Friday, October 15, 2010

Reading Aloud

Last night, four of my translator colleagues and friends (Amanda Powell, Ibrahim Muhawi, Karen McPherson, Adrienne Mitchell) read with me on the wonderful Tsunami Books stage. We heard poetry and prose both funny and dark. Work just out (Adrienne's translation of Beautiful and Dark, by Rosa Montero) and work about to appear (Ibrahim's translation of Darwish's Journal of an Ordinary Grief; Karen's translations of Louise Warren's poems). Amanda generously shared work in progress (a novel by Uriel Quesada), as did Karen (Louise Dupré, Louise Warren). I read from Beyond the Islands, by Alicia Yánez Cossío, due out next summer.

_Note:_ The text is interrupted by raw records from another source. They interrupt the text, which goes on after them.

/-- **Balanced Weil type propagates along paths.** Let `π : 𝒳 ⟶ S` have smooth projective fibres of
dimension `d + 1`, all closed in one `ℙᵐ` through `ε : 𝒳 ⟶ ℙᵐ`, with `R• π_* ℂ` a local system on
`S(ℂ)`; let `g` be an endomorphism of `𝒳` over `S` with fibre maps `g_t`, `μ ∈ ℂ`, and
`V_μ(t) ⊆ H¹(X_t(ℂ); ℂ)` the `μ`-eigenspace of `g_t^*`. If at `s₁` one has `dim V_μ(s₁) = 2k` and
`dim (V_μ(s₁) ∩ H^{1,0}) = k` ("balanced"), then `dim (V_μ(t) ∩ H^{1,0}) = k` at every `t` joined
to `s₁` by a path `γ`. Proof (Deligne, LNM 900, proof of Thm. 4.8, clause (a): the Hermitian form
has constant signature on the connected family; van Geemen LNM 1594 Lemma 5.2 (4)): the form
`x ↦ i · Lᵈ_h (x ⌣ x̄)`, `h = ε^* a` the hyperplane class, is a positive real multiple of a rational
top class `ω₀` on non-zero `(1,0)`-classes and a negative one on non-zero `(0,1)`-classes
(Hodge–Riemann in degree one, `hodgeRiemann_degreeOne_signs`); transport `γ_*` along the path is
injective, maps `V_μ(s₁)` into `V_μ(t)` (`g` is global), is multiplicative, fixes the restrictions
of the global class `ε^* a`, commutes with conjugation and maps `ω₀(s₁)` to a REAL non-zero
multiple `c ω₀(t)`; so `γ_*(V_μ(s₁) ∩ H^{1,0})` and `γ_*(V_μ(s₁) ∩ H^{0,1})` are `k`-dimensional
subspaces of `V_μ(t)` on which the form has a fixed sign, each meeting the oppositely signed piece of
`V_μ(t) = (V_μ(t) ∩ H^{1,0}) ⊕ (V_μ(t) ∩ H^{0,1})` trivially, whence both pieces have dimension
`≤ k`, i.e. `= k`. [cite: Deligne1982HodgeCycles, proof of Thm. 4.8 (a) with Prop. 4.4]
[cite: vanGeemen1994HodgeAV, Lemma 5.2 (4)] [cite: VoisinHodgeI2002, Thm. 6.32 and §9.2.1] -/
theorem finrank_eigenspace_inf_hodgeOneZero_eq_of_path {d k m : ℕ}
    (hsp : ∀ t : Motives.ComplexPoints S, Motives.IsSmoothProjective (d + 1) (Motives.fiberOver π t))
    (hU : IsCohomologicallyLocallyTrivialOn π (Set.univ : Set (Motives.ComplexPoints S)))
    (g : 𝒳 ⟶ 𝒳) (hg : g ≫ π = π)
    (gf : ∀ t : Motives.ComplexPoints S, Motives.fiberOver π t ⟶ Motives.fiberOver π t)
    (hgf : ∀ t, gf t ≫ Motives.fiberι π t = Motives.fiberι π t ≫ g) (μ : ℂ)
    (ε : 𝒳 ⟶ Motives.projectiveSpace m ℂ)
    (hε : ∀ t : Motives.ComplexPoints S, IsClosedImmersion (Motives.fiberι π t ≫ ε).left)
    {s₁ t : Motives.ComplexPoints S}
    (γ : Path.Homotopic.Quotient (⟨s₁, Set.mem_univ s₁⟩ : (Set.univ : Set (Motives.ComplexPoints S)))
      ⟨t, Set.mem_univ t⟩)
    (hE : Module.finrank ℂ ↥(Module.End.eigenspace (complexBetti.map (gf s₁) 1).hom μ) = 2 * k)
    (hbal : Module.finrank ℂ ↥(Module.End.eigenspace (complexBetti.map (gf s₁) 1).hom μ ⊓
      hodgeOneZero (hsp s₁)) = k) :
    Module.finrank ℂ ↥(Module.End.eigenspace (complexBetti.map (gf t) 1).hom μ ⊓
      hodgeOneZero (hsp t)) = k := by
  classical
  haveI := finite_complexBetti (hsp s₁) 1
  haveI := finite_complexBetti (hsp t) 1
  haveI : IsClosedImmersion (Motives.fiberι π s₁ ≫ ε).left := hε s₁
  haveI : IsClosedImmersion (Motives.fiberι π t ≫ ε).left := hε t
  -- the pieces
  set E₁ := Module.End.eigenspace (complexBetti.map (gf s₁) 1).hom μ with hE₁def
  set E₂ := Module.End.eigenspace (complexBetti.map (gf t) 1).hom μ with hE₂def
  set P₁ := E₁ ⊓ hodgeOneZero (hsp s₁) with hP₁def
  set N₁ := E₁ ⊓ hodgeZeroOne (hsp s₁) with hN₁def
  set P₂ := E₂ ⊓ hodgeOneZero (hsp t) with hP₂def
  set N₂ := E₂ ⊓ hodgeZeroOne (hsp t) with hN₂def
  -- the transports
  let T := transportLinear π 1 hU γ
  have hTinj : Function.Injective T := transportFun_injective π 1 hU γ
  have hTE : ∀ v ∈ E₁, T v ∈ E₂ := fun v hv ↦
    transportFun_mem_eigenspace_fiberHom π 1 hU g hg gf hgf γ hv
  let T' := transportLinear π 1 hU γ.symm
  have hT'inj : Function.Injective T' := transportFun_injective π 1 hU γ.symm
  have hT'E : ∀ v ∈ E₂, T' v ∈ E₁ := fun v hv ↦
    transportFun_mem_eigenspace_fiberHom π 1 hU g hg gf hgf γ.symm hv
  -- dimension counts: `dim N₁ = k`, `dim E₂ = 2k`, `dim P₂ + dim N₂ = 2k`
  have hsum₁ := finrank_eigenspace_eq_add (hsp s₁) (gf s₁) μ
  have hN₁ : Module.finrank ℂ N₁ = k := by
    rw [← hE₁def, hE, ← hP₁def, hbal, ← hN₁def] at hsum₁
    omega
  have hmapE₁ : E₁.map T ≤ E₂ := Submodule.map_le_iff_le_comap.2 fun v hv ↦ hTE v hv
  have hmapE₂ : E₂.map T' ≤ E₁ := Submodule.map_le_iff_le_comap.2 fun v hv ↦ hT'E v hv
  have hE₂ : Module.finrank ℂ E₂ = 2 * k := by
    apply le_antisymm
    · have h := Submodule.finrank_mono hmapE₂
      rw [LinearEquiv.finrank_eq (Submodule.equivMapOfInjective T' hT'inj E₂).symm, hE] at h
      exact h
    · have h := Submodule.finrank_mono hmapE₁
      rw [LinearEquiv.finrank_eq (Submodule.equivMapOfInjective T hTinj E₁).symm, hE] at h
      exact h
  have hsum₂ : Module.finrank ℂ P₂ + Module.finrank ℂ N₂ = 2 * k := by
    rw [← hE₂, hP₂def, hN₂def, hE₂def]
    exact (finrank_eigenspace_eq_add (hsp t) (gf t) μ).symm
  -- the images of the pieces at `s₁`
  have hW₁ : P₁.map T ≤ E₂ := (Submodule.map_mono inf_le_left).trans hmapE₁
  have hW₂ : N₁.map T ≤ E₂ := (Submodule.map_mono inf_le_left).trans hmapE₁
  have hfW₁ : Module.finrank ℂ ↥(P₁.map T) = k := by
    rw [← LinearEquiv.finrank_eq (Submodule.equivMapOfInjective T hTinj P₁), hP₁def, hE₁def, hbal]
  have hfW₂ : Module.finrank ℂ ↥(N₁.map T) = k := by
    rw [← LinearEquiv.finrank_eq (Submodule.equivMapOfInjective T hTinj N₁), hN₁]
  -- the hyperplane class: `m ≥ 1`, a non-zero rational `a ∈ H²(ℙᵐ)`, `K = ε^* a`
  have hm : 1 ≤ m :=
    le_trans (Nat.le_add_left 1 d) (le_of_isClosedImmersion_projectiveSpace (hsp t) (Motives.fiberι π t ≫ ε))
  obtain ⟨a, ha, ha0⟩ := exists_isRationalClass_ne_zero_projectiveSpace hm
  let emb₁ : Motives.ProjectiveEmbedding (Motives.fiberOver π s₁) := ⟨m, Motives.fiberι π s₁ ≫ ε, hε s₁⟩
  let emb₂ : Motives.ProjectiveEmbedding (Motives.fiberOver π t) := ⟨m, Motives.fiberι π t ≫ ε, hε t⟩
  set K : complexBetti 𝒳 2 := complexBetti.map ε 2 a with hKdef
  have hK₁ : complexBetti.map emb₁.ι 2 a = complexBetti.map (Motives.fiberι π s₁) 2 K := by
    change complexBetti.map (Motives.fiberι π s₁ ≫ ε) 2 a = _
    rw [complexBetti.map_comp, ModuleCat.comp_apply]
  have hK₂ : complexBetti.map emb₂.ι 2 a = complexBetti.map (Motives.fiberι π t) 2 K := by
    change complexBetti.map (Motives.fiberι π t ≫ ε) 2 a = _
    rw [complexBetti.map_comp, ModuleCat.comp_apply]
  -- Hodge–Riemann signs at `s₁` and at `t`
  obtain ⟨ω₁, hω₁r, hω₁0, hpos₁, hneg₁⟩ := hodgeRiemann_degreeOne_signs (hsp s₁) emb₁ ha ha0
  obtain ⟨ω₂, hω₂r, hω₂0, hpos₂, hneg₂⟩ := hodgeRiemann_degreeOne_signs (hsp t) emb₂ ha ha0
  rw [hK₁] at hpos₁ hneg₁
  rw [hK₂] at hpos₂ hneg₂
  -- transport of the top class: `γ_* ω₁ = c ω₂`, `c` real and non-zero
  haveI : Module.Finite ℂ (complexBetti (Motives.fiberOver π t) (2 + 2 * d)) :=
    Module.finite_of_finrank_eq_succ (finrank_complexBetti_two_add_two_mul_eq_one (hsp t))
  have hline : ∀ w : complexBetti (Motives.fiberOver π t) (2 + 2 * d), ∃ c : ℂ, c • ω₂ = w :=
    (finrank_eq_one_iff_of_nonzero' (K := ℂ) ω₂ hω₂0).1 (finrank_complexBetti_two_add_two_mul_eq_one (hsp t))
  obtain ⟨c, hc⟩ : ∃ c : ℂ, transportFun π (2 + 2 * d) hU γ ω₁ = c • ω₂ := by
    obtain ⟨c, hc⟩ := hline (transportFun π (2 + 2 * d) hU γ ω₁ :)
    exact ⟨c, hc.symm⟩
  have hcim : c.im = 0 := by
    refine im_eq_zero_of_smul_eq_of_conjClass_eq ?_ hω₂r.conjClass_eq hω₂0 hc
    have h := transportFun_conjClass π (2 + 2 * d) hU γ ω₁
    rw [hω₁r.conjClass_eq] at h
    exact h.symm
  have hc0 : c ≠ 0 := by
    rintro rfl
    rw [zero_smul] at hc
    have h0 : transportFun π (2 + 2 * d) hU γ ω₁ = transportFun π (2 + 2 * d) hU γ 0 := by
      rw [hc, ← transportLinear_apply, map_zero]
    exact hω₁0 (transportFun_injective π (2 + 2 * d) hU γ h0)
  have hcre : c = (c.re : ℂ) := Complex.ext rfl (by rw [hcim, Complex.ofReal_im])
  -- transport of the Hodge–Riemann form: `i Q_t(γ_* x, conj γ_* x) = γ_* (i Q_{s₁}(x, x̄))`
  have key : ∀ (x : complexBetti (Motives.fiberOver π s₁) 1) (r : ℝ),
      Complex.I • Motives.polarizationPairingOne (Motives.fiberOver π s₁)
        (complexBetti.map (Motives.fiberι π s₁) 2 K) d x
          (conjClass (Motives.ComplexPoints (Motives.fiberOver π s₁)) 1 x) = (r : ℂ) • ω₁ →
      Complex.I • Motives.polarizationPairingOne (Motives.fiberOver π t)
        (complexBetti.map (Motives.fiberι π t) 2 K) d (T x :)
          (conjClass (Motives.ComplexPoints (Motives.fiberOver π t)) 1 (T x :)) = ((r * c.re : ℝ) : ℂ) • ω₂ := by
    intro x r hx
    have h := congrArg (transportFun π (2 + 2 * d) hU γ) hx
    rw [transportFun_smul, transportFun_smul, transportFun_polarizationPairingOne π hU K γ d,
      transportFun_conjClass π 1 hU γ, hc, smul_smul] at h
    rw [show (((r * c.re : ℝ) : ℂ)) = (r : ℂ) * c by rw [Complex.ofReal_mul, ← hcre]]
    exact h
  -- sign predicates at `t`
  have hexcl : ∀ v : complexBetti (Motives.fiberOver π t) 1,
      (∃ r : ℝ, 0 < r ∧ Complex.I • Motives.polarizationPairingOne (Motives.fiberOver π t)
        (complexBetti.map (Motives.fiberι π t) 2 K) d v
          (conjClass (Motives.ComplexPoints (Motives.fiberOver π t)) 1 v) = (r : ℂ) • ω₂) →
      (∃ r : ℝ, r < 0 ∧ Complex.I • Motives.polarizationPairingOne (Motives.fiberOver π t)
        (complexBetti.map (Motives.fiberι π t) 2 K) d v
          (conjClass (Motives.ComplexPoints (Motives.fiberOver π t)) 1 v) = (r : ℂ) • ω₂) → False := by
    rintro v ⟨r, hr, h⟩ ⟨r', hr', h'⟩
    exact false_of_pos_smul_eq_neg_smul hω₂0 hr hr' h h'
  have hP₂sign : ∀ v ∈ P₂, v ≠ 0 → ∃ r : ℝ, 0 < r ∧
      Complex.I • Motives.polarizationPairingOne (Motives.fiberOver π t)
        (complexBetti.map (Motives.fiberι π t) 2 K) d v
          (conjClass (Motives.ComplexPoints (Motives.fiberOver π t)) 1 v) = (r : ℂ) • ω₂ :=
    fun v hv hv0 ↦ hpos₂ v hv.2 hv0
  have hN₂sign : ∀ v ∈ N₂, v ≠ 0 → ∃ r : ℝ, r < 0 ∧
      Complex.I • Motives.polarizationPairingOne (Motives.fiberOver π t)
        (complexBetti.map (Motives.fiberι π t) 2 K) d v
          (conjClass (Motives.ComplexPoints (Motives.fiberOver π t)) 1 v) = (r : ℂ) • ω₂ :=
    fun v hv hv0 ↦ hneg₂ v hv.2 hv0
  -- signs on the transported pieces, according to the sign of `c`
  have hTP₁ : ∀ v ∈ P₁.map T, v ≠ 0 → ∃ r : ℝ, 0 < r ∧
      Complex.I • Motives.polarizationPairingOne (Motives.fiberOver π t)
        (complexBetti.map (Motives.fiberι π t) 2 K) d v
          (conjClass (Motives.ComplexPoints (Motives.fiberOver π t)) 1 v) = ((r * c.re : ℝ) : ℂ) • ω₂ := by
    rintro v ⟨x, hx, rfl⟩ hv0
    have hx0 : x ≠ 0 := by rintro rfl; exact hv0 (map_zero T)
    obtain ⟨r, hr, h⟩ := hpos₁ x hx.2 hx0
    exact ⟨r, hr, key x r h⟩
  have hTN₁ : ∀ v ∈ N₁.map T, v ≠ 0 → ∃ r : ℝ, r < 0 ∧
      Complex.I • Motives.polarizationPairingOne (Motives.fiberOver π t)
        (complexBetti.map (Motives.fiberι π t) 2 K) d v
          (conjClass (Motives.ComplexPoints (Motives.fiberOver π t)) 1 v) = ((r * c.re : ℝ) : ℂ) • ω₂ := by
    rintro v ⟨x, hx, rfl⟩ hv0
    have hx0 : x ≠ 0 := by rintro rfl; exact hv0 (map_zero T)
    obtain ⟨r, hr, h⟩ := hneg₁ x hx.2 hx0
    exact ⟨r, hr, key x r h⟩
  -- disjointness
  have hdis : (P₁.map T ⊓ N₂ = ⊥ ∧ N₁.map T ⊓ P₂ = ⊥) ∨ (P₁.map T ⊓ P₂ = ⊥ ∧ N₁.map T ⊓ N₂ = ⊥) := by
    rcases lt_or_gt_of_ne (show c.re ≠ 0 from fun h ↦ hc0 (by rw [hcre, h, Complex.ofReal_zero])) with hneg | hpos
    · right
      constructor
      · rw [eq_bot_iff]
        intro v hv
        rw [Submodule.mem_bot]
        by_contra hv0
        obtain ⟨r, hr, h⟩ := hTP₁ v hv.1 hv0
        exact hexcl v (hP₂sign v hv.2 hv0) ⟨r * c.re, mul_neg_of_pos_of_neg hr hneg, h⟩
      · rw [eq_bot_iff]
        intro v hv
        rw [Submodule.mem_bot]
        by_contra hv0
        obtain ⟨r, hr, h⟩ := hTN₁ v hv.1 hv0
        exact hexcl v ⟨r * c.re, mul_pos_of_neg_of_neg hr hneg, h⟩ (hN₂sign v hv.2 hv0)
    · left
      constructor
      · rw [eq_bot_iff]
        intro v hv
        rw [Submodule.mem_bot]
        by_contra hv0
        obtain ⟨r, hr, h⟩ := hTP₁ v hv.1 hv0
        exact hexcl v ⟨r * c.re, mul_pos hr hpos, h⟩ (hN₂sign v hv.2 hv0)
      · rw [eq_bot_iff]
        intro v hv
        rw [Submodule.mem_bot]
        by_contra hv0
        obtain ⟨r, hr, h⟩ := hTN₁ v hv.1 hv0
        exact hexcl v (hP₂sign v hv.2 hv0) ⟨r * c.re, mul_neg_of_neg_of_pos hr hpos, h⟩
  -- count
  haveI : Module.Finite ℂ E₂ := inferInstance
  exact finrank_eq_of_disjoint_pieces (E := E₂) (A := P₂) (B := N₂) (W₁ := P₁.map T) (W₂ := N₁.map T)
    hE₂ inf_le_left inf_le_left hW₁ hW₂ hsum₂ hfW₁ hfW₂ hdis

I think we should read aloud to each other more often.

First because it's fun. (I love reading aloud to my children; why stop when the kids begin reading to themselves?) But the warm glow of satisfaction I'm feeling bundles the fun with so many other reasons for reading together.

There's the corrective--reading as revision. I heard my own translation differently, reading it aloud (one or two places I might tweak? A question here and there as to whether it was funnier out loud or on the page?). I heard it also in the response of the audience--laughing, shifting, quiet--and the bits people mentioned afterward.

There's revisiting, rereading. I had read Adrienne's translation when it came out. Now it was a pleasure to hear it in her voice, rather than my own reading-in-my-head voice, and to visualize those stark, surprising images out of the near darkness of the bookstore reading room.

There's the shortcut: with so much to read, I could take an evening to pause, to begin to understand writers whose work I had never read, to dip into other traditions, other voices, than those that usually fill my work and reading life. I have never read Darwish, or Warren, or Dupré, and without translation I never could, because I don't read Arabic or French. We often describe our projects to one another; this was a chance to jump in.

There's the company. Reading is solitary--and I love solitude, and quiet--but sometimes it's good to be reminded that others love that solitude, sometimes a shared solitude, as well.

Reading aloud together felt like permission to dabble, to sample, to meet, to enjoy, to worry, to shudder, to acknowledge: it was all there.

Thanks to everyone who read and everyone who listened. Thanks to our generous host. I hope we can do it again soon.